Task to carry out → Out of the listing below, copy every line that carries the string "Poincaré".

>>>>>

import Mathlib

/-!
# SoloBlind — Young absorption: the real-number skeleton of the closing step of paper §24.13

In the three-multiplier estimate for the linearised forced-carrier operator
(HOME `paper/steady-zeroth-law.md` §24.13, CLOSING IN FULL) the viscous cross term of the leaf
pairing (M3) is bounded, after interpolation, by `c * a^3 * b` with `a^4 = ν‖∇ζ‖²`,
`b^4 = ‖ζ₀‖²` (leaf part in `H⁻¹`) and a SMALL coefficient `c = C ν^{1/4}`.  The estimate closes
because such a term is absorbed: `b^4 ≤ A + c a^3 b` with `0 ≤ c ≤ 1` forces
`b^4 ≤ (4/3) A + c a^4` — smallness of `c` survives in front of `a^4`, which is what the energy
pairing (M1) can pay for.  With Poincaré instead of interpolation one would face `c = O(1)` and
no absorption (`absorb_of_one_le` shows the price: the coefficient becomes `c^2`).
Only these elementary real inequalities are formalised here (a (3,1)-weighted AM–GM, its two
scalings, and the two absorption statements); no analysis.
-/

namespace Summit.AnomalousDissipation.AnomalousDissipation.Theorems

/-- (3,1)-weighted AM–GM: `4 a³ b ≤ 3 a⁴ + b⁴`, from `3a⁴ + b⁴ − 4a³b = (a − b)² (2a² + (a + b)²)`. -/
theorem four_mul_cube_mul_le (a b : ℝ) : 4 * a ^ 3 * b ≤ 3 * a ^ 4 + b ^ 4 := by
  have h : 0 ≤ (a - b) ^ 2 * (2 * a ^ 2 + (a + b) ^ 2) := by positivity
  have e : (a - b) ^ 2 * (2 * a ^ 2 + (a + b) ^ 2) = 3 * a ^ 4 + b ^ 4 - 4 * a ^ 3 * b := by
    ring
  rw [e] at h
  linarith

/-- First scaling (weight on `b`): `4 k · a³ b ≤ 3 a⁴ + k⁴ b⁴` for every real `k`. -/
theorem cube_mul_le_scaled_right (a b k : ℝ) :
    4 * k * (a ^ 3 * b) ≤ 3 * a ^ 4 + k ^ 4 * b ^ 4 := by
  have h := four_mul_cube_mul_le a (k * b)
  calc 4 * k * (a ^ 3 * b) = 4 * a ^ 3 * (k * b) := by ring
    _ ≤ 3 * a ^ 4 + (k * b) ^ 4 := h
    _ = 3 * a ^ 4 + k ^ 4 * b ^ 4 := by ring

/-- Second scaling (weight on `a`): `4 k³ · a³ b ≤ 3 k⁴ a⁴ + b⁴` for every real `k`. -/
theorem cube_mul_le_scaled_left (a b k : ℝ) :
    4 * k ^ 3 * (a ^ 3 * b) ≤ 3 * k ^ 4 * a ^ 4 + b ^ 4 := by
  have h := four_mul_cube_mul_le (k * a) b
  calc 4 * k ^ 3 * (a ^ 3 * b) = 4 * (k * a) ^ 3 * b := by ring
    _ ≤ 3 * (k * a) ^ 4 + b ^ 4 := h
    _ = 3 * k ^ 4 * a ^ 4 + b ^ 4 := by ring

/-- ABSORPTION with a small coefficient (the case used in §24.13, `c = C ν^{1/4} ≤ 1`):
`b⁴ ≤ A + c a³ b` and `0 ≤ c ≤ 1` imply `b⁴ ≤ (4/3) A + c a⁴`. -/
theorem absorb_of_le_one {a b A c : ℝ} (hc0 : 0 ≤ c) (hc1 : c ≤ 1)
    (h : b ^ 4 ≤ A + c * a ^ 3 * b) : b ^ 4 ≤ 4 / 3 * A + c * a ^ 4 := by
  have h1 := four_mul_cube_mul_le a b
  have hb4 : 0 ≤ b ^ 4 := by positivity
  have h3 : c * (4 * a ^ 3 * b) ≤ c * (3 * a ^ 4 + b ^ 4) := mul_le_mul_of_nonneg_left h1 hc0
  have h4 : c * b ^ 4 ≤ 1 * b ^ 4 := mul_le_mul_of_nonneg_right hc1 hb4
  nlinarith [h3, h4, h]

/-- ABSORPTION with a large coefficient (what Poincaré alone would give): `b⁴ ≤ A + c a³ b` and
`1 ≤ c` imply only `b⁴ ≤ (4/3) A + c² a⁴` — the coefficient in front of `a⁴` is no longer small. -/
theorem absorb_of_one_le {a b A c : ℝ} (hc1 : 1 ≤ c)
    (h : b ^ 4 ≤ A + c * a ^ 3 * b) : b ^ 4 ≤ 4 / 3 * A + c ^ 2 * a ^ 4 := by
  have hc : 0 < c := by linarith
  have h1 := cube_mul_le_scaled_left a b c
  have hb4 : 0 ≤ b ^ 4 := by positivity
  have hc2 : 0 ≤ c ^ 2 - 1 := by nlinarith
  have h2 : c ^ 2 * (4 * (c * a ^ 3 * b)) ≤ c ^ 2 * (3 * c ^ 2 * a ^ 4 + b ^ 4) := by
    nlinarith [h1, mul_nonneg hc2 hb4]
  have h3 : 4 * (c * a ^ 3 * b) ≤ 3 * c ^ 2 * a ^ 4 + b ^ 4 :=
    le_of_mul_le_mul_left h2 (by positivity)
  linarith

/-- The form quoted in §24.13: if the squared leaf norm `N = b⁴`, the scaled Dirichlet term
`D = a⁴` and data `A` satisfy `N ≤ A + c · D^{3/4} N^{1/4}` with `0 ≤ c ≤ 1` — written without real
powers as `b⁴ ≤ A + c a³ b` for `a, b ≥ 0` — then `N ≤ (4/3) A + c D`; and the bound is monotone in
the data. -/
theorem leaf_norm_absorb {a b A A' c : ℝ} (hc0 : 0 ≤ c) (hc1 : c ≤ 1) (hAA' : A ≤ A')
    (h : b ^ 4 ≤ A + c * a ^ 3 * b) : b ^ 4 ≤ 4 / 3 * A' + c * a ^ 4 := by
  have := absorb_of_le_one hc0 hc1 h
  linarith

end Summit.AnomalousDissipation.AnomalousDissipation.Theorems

<<<<<

Result →
pairing (M1) can pay for.  With Poincaré instead of interpolation one would face `c = O(1)` and
/-- ABSORPTION with a large coefficient (what Poincaré alone would give): `b⁴ ≤ A + c a³ b` and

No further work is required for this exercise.